Scan the material for the word "configuration", then return every line where it appears.

→ GIVEN DATA:
::::::::::

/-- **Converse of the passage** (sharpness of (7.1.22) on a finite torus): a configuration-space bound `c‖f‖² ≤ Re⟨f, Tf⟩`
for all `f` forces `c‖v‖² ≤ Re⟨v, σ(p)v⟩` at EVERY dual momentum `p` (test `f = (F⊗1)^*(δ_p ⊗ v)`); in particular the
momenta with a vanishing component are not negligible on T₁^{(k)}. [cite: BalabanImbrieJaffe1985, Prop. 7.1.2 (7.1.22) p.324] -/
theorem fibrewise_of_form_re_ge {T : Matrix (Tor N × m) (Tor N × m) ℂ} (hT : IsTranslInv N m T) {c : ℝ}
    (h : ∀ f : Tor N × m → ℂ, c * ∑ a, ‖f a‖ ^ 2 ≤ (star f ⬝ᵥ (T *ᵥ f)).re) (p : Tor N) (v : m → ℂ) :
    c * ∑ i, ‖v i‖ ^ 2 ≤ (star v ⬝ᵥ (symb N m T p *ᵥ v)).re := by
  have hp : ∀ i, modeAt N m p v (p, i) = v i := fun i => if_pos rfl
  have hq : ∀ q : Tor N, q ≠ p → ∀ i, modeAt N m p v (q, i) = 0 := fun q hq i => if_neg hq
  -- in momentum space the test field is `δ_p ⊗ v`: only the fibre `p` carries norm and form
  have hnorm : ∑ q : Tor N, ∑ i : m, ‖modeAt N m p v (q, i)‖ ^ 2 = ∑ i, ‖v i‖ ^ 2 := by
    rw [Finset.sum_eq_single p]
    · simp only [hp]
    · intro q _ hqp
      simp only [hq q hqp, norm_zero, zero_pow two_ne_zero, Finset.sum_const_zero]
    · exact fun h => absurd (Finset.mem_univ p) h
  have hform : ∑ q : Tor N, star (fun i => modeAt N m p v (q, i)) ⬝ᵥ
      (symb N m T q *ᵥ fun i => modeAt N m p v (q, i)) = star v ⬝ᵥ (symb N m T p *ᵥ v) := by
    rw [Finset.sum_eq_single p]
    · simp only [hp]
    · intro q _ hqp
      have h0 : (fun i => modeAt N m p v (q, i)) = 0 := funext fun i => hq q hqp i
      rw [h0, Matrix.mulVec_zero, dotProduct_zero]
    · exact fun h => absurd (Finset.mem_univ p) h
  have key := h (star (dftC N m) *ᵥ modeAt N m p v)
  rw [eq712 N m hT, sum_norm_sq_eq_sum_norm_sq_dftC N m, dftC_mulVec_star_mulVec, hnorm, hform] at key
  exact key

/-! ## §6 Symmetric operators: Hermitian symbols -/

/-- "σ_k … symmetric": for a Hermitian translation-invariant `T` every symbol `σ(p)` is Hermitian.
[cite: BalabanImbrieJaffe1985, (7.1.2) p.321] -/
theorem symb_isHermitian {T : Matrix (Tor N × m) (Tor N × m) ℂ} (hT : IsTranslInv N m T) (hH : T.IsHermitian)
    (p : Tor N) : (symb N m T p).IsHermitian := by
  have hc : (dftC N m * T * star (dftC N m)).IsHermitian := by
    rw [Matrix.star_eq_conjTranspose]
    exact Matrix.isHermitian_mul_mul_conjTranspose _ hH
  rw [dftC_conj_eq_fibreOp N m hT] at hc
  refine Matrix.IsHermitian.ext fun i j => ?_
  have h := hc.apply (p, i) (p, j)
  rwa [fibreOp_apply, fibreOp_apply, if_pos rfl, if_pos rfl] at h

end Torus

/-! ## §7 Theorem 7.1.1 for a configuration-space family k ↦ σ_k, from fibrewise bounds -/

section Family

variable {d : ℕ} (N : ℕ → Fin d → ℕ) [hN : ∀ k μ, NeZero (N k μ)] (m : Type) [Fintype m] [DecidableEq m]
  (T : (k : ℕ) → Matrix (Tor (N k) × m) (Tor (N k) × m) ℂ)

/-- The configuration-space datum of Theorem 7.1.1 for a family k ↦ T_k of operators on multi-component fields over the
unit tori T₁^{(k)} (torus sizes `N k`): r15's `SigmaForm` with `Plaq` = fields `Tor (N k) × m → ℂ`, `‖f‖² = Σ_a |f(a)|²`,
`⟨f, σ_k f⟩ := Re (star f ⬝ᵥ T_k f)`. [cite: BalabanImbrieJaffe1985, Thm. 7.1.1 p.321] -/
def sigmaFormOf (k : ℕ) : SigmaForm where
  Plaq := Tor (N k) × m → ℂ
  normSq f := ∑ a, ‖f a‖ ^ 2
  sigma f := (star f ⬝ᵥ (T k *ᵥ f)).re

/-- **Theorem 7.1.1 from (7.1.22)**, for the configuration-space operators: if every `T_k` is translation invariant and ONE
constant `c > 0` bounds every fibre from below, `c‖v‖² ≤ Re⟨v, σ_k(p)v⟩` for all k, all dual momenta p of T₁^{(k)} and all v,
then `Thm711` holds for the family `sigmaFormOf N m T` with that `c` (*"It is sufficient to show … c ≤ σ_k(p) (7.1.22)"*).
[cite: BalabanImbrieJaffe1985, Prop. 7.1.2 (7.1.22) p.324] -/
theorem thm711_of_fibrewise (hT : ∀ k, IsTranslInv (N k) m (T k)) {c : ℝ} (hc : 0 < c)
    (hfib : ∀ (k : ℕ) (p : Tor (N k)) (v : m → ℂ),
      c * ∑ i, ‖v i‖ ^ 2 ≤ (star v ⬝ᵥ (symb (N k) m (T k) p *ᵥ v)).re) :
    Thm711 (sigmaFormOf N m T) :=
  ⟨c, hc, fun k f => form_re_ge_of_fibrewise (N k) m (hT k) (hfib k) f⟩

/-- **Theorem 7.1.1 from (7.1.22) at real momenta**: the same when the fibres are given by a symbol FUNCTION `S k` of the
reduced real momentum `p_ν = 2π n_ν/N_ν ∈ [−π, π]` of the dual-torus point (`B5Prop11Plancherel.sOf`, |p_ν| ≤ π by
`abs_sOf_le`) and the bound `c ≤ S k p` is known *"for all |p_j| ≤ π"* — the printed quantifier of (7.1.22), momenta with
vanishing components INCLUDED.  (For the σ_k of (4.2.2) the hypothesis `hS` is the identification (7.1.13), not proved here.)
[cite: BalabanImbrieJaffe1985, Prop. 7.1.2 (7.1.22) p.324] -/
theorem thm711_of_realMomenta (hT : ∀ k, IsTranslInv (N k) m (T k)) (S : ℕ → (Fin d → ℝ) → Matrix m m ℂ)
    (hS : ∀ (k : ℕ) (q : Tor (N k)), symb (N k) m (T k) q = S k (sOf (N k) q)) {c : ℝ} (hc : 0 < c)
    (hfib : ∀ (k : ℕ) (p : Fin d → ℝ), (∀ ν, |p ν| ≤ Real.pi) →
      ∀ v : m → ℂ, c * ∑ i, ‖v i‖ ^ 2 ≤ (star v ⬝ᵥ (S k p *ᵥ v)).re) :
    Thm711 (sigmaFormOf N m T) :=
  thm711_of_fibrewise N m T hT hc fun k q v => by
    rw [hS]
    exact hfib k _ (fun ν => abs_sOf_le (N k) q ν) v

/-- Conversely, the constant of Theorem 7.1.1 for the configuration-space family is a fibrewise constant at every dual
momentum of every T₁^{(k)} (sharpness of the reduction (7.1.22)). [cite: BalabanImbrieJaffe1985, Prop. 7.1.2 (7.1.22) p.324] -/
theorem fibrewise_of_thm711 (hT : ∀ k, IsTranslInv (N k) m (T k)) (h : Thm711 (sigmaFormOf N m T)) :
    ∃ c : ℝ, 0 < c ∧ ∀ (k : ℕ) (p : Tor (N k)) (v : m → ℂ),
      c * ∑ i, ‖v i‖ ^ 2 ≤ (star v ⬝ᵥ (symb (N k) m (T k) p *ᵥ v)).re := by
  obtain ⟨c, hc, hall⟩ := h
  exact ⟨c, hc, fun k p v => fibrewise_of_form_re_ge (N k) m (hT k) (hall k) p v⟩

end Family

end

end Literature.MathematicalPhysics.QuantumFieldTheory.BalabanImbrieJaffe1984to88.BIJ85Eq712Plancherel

::::::::::

→ ANSWER SECTION:
/-- **Converse of the passage** (sharpness of (7.1.22) on a finite torus): a configuration-space bound `c‖f‖² ≤ Re⟨f, Tf⟩`
/-! ## §7 Theorem 7.1.1 for a configuration-space family k ↦ σ_k, from fibrewise bounds -/
/-- The configuration-space datum of Theorem 7.1.1 for a family k ↦ T_k of operators on multi-component fields over the
/-- **Theorem 7.1.1 from (7.1.22)**, for the configuration-space operators: if every `T_k` is translation invariant and ONE
/-- Conversely, the constant of Theorem 7.1.1 for the configuration-space family is a fibrewise constant at every dual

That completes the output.